import Literature.MathematicalPhysics.QuantumFieldTheory.Balaban1983to89.B9Eq325RLipschitzResolvent

/-!
# `Balaban1983to89.B9Eq364GreenLipschitzForm` — T. Bałaban, *Propagators for lattice gauge theories in a background field*, Commun. Math. Phys.
# **99** (1985) 389–434 [Balaban1985BackgroundPropagators] (3.63)–(3.64) p. 402: **`G′(U)` AGAINST `G′(1)` BY THE FORM-RELATIVE (KATO) RESOLVENT
# STEP — `‖G′₂y − G′₁y‖ ≤ (2δγ^{−3∕2} + δ′γ^{−2})·‖y‖` FROM A FORM-BOUNDED DIFFERENCE `Δ′₁ − Δ′₂`, NO OPERATOR NORM OF `Δ′₁ − Δ′₂`**; at the
# pub-balaban NE9 chain's `Δ′_a(U)` the letter `θ_G` of `B9Eq325RLipschitzResolvent.norm_RofU_sub_RofU_le` PRODUCED modulo the displayed coercivity `γ`

statement-level skeleton of published theorems with citation tags; proofs where landed; nothing here is a claim about the Yang–Mills mass gap

CITATION HEADER (lean-in-tree rule).  Audit cell `pub-balaban`, sub-cell `t4`, BINDER row NE9; filed by NE9 formalisation-swarm leaf prover 06
(`b2b-balaban-t4-ne9-formalise-leaf-06`, gen 63) as sub-step S3d-2 of route R2′ STEP B7′ (`t4/ROUTES-NE9.md` v13.19 l.407; NE9 leaf-03's S3b files
`B9Thm311SitePrimeFormCoercive(Canonical)` supply the strong∕weak coercivity `γ`, this file the `G′`-difference they defer «to S3d»).  Source READ in the
held text: [Balaban1985BackgroundPropagators] pp. 402–403 (`paper:balaban1985-cmp99-background-propagators`, journal page = PDF page + 388).

THE PRINT (verbatim, p. 402).  *«Δ′_a(U′U) = Δ′_a(U) − V′(A) = (I − V′(A)G′(U))Δ′_a(U), (3.63) hence G′(U′U) = G′(U)(I − V′(A)G′(U))⁻¹ (3.64)»*;
p. 403: *«These results imply that the operators R(U), P(U) = I − R(U) extend analytically to the domain (3.37) and satisfy the same bounds.»*

WHY.  `B9Eq386ResolventLetters.norm_greenK_sub_greenK_le` is the resolvent step with an OPERATOR-norm difference `‖Δ′₂x − Δ′₁x‖ ≤ δ‖x‖` — at the chain's
letters `δ` carries `‖η⁻¹‖` per derivative (route R2′ STEP B7′ (i)(a)).  Here the difference is measured as a FORM against the energies
`re⟪·, Δ′_i ·⟫`: `|⟪z, Δ′₁w⟫ − ⟪z, Δ′₂w⟫| ≤ δ·(‖z‖·√re⟪w,Δ′₁w⟫ + √re⟪z,Δ′₂z⟫·‖w‖) + δ′·‖z‖·‖w‖` — for `Δ′_a = D*D + a′Q̃′†Q̃′` this holds with
`δ = ‖D₂ − D₁‖` (one `η⁻¹` times `εR = K_Rαη`: η-free) and `δ′ = a′θ_Q(M_Q(1) + M_Q(2))` — and the resolvent identity `G′₂ − G′₁ = G′₂(Δ′₁ − Δ′₂)G′₁`
is read as that form at `z = G′₂x`, `w = G′₁y`, the energy factors fed by `re⟪G′_iy, y⟫ ≤ γ⁻¹‖y‖²`.

WHAT IS PROVED (sorry-free; proof lane — no `def`, no `Prop` placeholder, nothing of [B9] asserted hypothesis-free).
* §1 (abstract, `RCLike 𝕜`, finite-dimensional `E`): `re_inner_greenK_le` (`re⟪G y, y⟫ ≤ γ⁻¹‖y‖²`), `energy_greenK_le` (`re⟪G y, T(G y)⟫ ≤ γ⁻¹‖y‖²`),
  **`norm_greenK_sub_greenK_le_of_form`** (`‖G₂y − G₁y‖ ≤ (2δγ^{−3∕2} + δ′γ^{−2})·‖y‖`, with `γ^{−3∕2}` written `γ⁻¹·(√γ)⁻¹`).
* §2 (the chain, two backgrounds `U₁`, `U₂` with letters `hRS_i`, `hpos′_i`): `inner_laplacePrimeA_eq` (the sesquilinear (3.24):
  `⟪z, Δ′_a(U)w⟫ = ⟪D_Uz, D_Uw⟫ + a′⟪Q̃′(U)z, Q̃′(U)w⟫`), `norm_covDerivL2K_le_sqrt_re_inner` (`‖D_Uw‖ ≤ √re⟪w, Δ′_a(U)w⟫`),
  **`norm_GpOfU_sub_GpOfU_le`** — `‖G′(U₁)y − G′(U₂)y‖ ≤ (2δ_Dγ⁻¹(√γ)⁻¹ + |a′|θ_Q(M₁ + M₂)γ⁻²)·‖y‖` (the `hdG` slot's order) from the DISPLAYED letters `γ` (coercivity of both
  `Δ′_a(U_i)`), `δ_D` (`‖D_{U₂}x − D_{U₁}x‖ ≤ δ_D‖x‖`), `M_i` (`‖Q̃′(U_i)‖`), `θ_Q` (`‖Q̃′(U₂) − Q̃′(U₁)‖`) — the `θ_G` slot of
  `B9Eq325RLipschitzResolvent.norm_RofU_sub_RofU_le`.
HONEST SCOPE.  [folklore] Kato-type resolvent bookkeeping at the chain's letters; `γ` stays displayed (NE9 leaf-03's S3b), `δ_D`, `M_i`, `θ_Q` are the
chain's one-step letters (η-free-shaped under `c₁(ηL)² = c₀L^d` by `B9Eq373DerivativeRemainderL2.norm_covDerivL2K_sub_le` and `B9Eq325RLipschitzResolvent`
§4 — the η-freeness is the route's reading, not asserted here); ONE sub-step of a route step, NOT NE9 (cell pub-balaban: NE9 NOT PRINTED ∕ NOT PROVED;
spine PROVED 0∕9; rung (B)+1 on a finite T⁴ — NOT infinite volume, NOT mass gap, NOT Clay).  NEW file; nothing modified.  Net new unproved facts: 0.
-/

noncomputable section

open scoped InnerProductSpace ComplexConjugate BigOperators

namespace Literature.MathematicalPhysics.QuantumFieldTheory.Balaban1983to89.B9Eq364GreenLipschitzForm

open B4Sect5Torus (TSite)
open B9SectCLatticeCarrier (Bond)
open B9Eq311L2Pairing (WL2)
open B9Eq319QprimeTorus (fineP)
open B11Eq103H1Complex (SiteL2K greenK apply_greenK greenK_apply covLaplaceSiteK covDerivL2K adjoint_covDerivL2K)
open B9Eq310HessianOperator (adTransportW)
open B9Eq326OperatorAssembly (QprimeW)
open B9Eq3119DeltaPiCarrier (laplacePrimeA GpOfU)
open B9Eq3126GreenLetters (norm_greenK_le)
open B9Eq325ProjFormula (laplacePrimeA_isSymmetric)

/-! ## §1 The form-relative resolvent step -/

section Abstract

variable {𝕜 : Type*} [RCLike 𝕜] {E : Type*} [NormedAddCommGroup E] [InnerProductSpace 𝕜 E] [FiniteDimensional 𝕜 E]
  {T : E →ₗ[𝕜] E} {γ : ℝ} (hγ : 0 < γ) (hcoer : ∀ x : E, γ * ‖x‖ ^ 2 ≤ RCLike.re ⟪x, T x⟫_𝕜)
  (hpos : ∀ x : E, x ≠ 0 → 0 < RCLike.re ⟪x, T x⟫_𝕜)

include hγ hcoer in
/-- `re⟪G y, y⟫ ≤ γ⁻¹‖y‖²` for the inverse `G` of a `γ`-coercive `T` (`‖Gy‖ ≤ γ⁻¹‖y‖`, Cauchy–Schwarz). [cite: Balaban1985BackgroundPropagators, Thm 3.11 p.416, (3.64) p.402] -/
theorem re_inner_greenK_le (y : E) : RCLike.re ⟪greenK T hpos y, y⟫_𝕜 ≤ γ⁻¹ * ‖y‖ ^ 2 :=
  calc RCLike.re ⟪greenK T hpos y, y⟫_𝕜 ≤ ‖greenK T hpos y‖ * ‖y‖ := re_inner_le_norm _ _
    _ ≤ γ⁻¹ * ‖y‖ * ‖y‖ := mul_le_mul_of_nonneg_right (norm_greenK_le hγ hcoer hpos y) (norm_nonneg _)
    _ = γ⁻¹ * ‖y‖ ^ 2 := by ring

include hγ hcoer in
/-- THE ENERGY OF `G y`: `re⟪G y, T(G y)⟫ = re⟪G y, y⟫ ≤ γ⁻¹‖y‖²`. [cite: Balaban1985BackgroundPropagators, Thm 3.11 p.416, (3.64) p.402] -/
theorem energy_greenK_le (y : E) : RCLike.re ⟪greenK T hpos y, T (greenK T hpos y)⟫_𝕜 ≤ γ⁻¹ * ‖y‖ ^ 2 := by
  rw [apply_greenK]
  exact re_inner_greenK_le hγ hcoer hpos y

variable {T₁ T₂ : E →ₗ[𝕜] E} (h₁ : ∀ x : E, x ≠ 0 → 0 < RCLike.re ⟪x, T₁ x⟫_𝕜) (h₂ : ∀ x : E, x ≠ 0 → 0 < RCLike.re ⟪x, T₂ x⟫_𝕜)
  (hc₁ : ∀ x : E, γ * ‖x‖ ^ 2 ≤ RCLike.re ⟪x, T₁ x⟫_𝕜) (hc₂ : ∀ x : E, γ * ‖x‖ ^ 2 ≤ RCLike.re ⟪x, T₂ x⟫_𝕜)
  (hT₂ : T₂.IsSymmetric) {δ δ' : ℝ} (hδ : 0 ≤ δ) (hδ' : 0 ≤ δ')
  (hform : ∀ z w : E, ‖⟪z, T₁ w⟫_𝕜 - ⟪z, T₂ w⟫_𝕜‖ ≤
    δ * (‖z‖ * Real.sqrt (RCLike.re ⟪w, T₁ w⟫_𝕜) + Real.sqrt (RCLike.re ⟪z, T₂ z⟫_𝕜) * ‖w‖) + δ' * (‖z‖ * ‖w‖))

******************************

» **Work to be completed**: Using the entries above, repeat only the lines from the one containing "is read as that" through the one containing "Δ′_a(U)w⟫ = ⟪D_Uz, D_Uw⟫", end lines included.

» **Expected answer**:
is read as that form at `z = G′₂x`, `w = G′₁y`, the energy factors fed by `re⟪G′_iy, y⟫ ≤ γ⁻¹‖y‖²`.

WHAT IS PROVED (sorry-free; proof lane — no `def`, no `Prop` placeholder, nothing of [B9] asserted hypothesis-free).
* §1 (abstract, `RCLike 𝕜`, finite-dimensional `E`): `re_inner_greenK_le` (`re⟪G y, y⟫ ≤ γ⁻¹‖y‖²`), `energy_greenK_le` (`re⟪G y, T(G y)⟫ ≤ γ⁻¹‖y‖²`),
  **`norm_greenK_sub_greenK_le_of_form`** (`‖G₂y − G₁y‖ ≤ (2δγ^{−3∕2} + δ′γ^{−2})·‖y‖`, with `γ^{−3∕2}` written `γ⁻¹·(√γ)⁻¹`).
* §2 (the chain, two backgrounds `U₁`, `U₂` with letters `hRS_i`, `hpos′_i`): `inner_laplacePrimeA_eq` (the sesquilinear (3.24):
  `⟪z, Δ′_a(U)w⟫ = ⟪D_Uz, D_Uw⟫ + a′⟪Q̃′(U)z, Q̃′(U)w⟫`), `norm_covDerivL2K_le_sqrt_re_inner` (`‖D_Uw‖ ≤ √re⟪w, Δ′_a(U)w⟫`),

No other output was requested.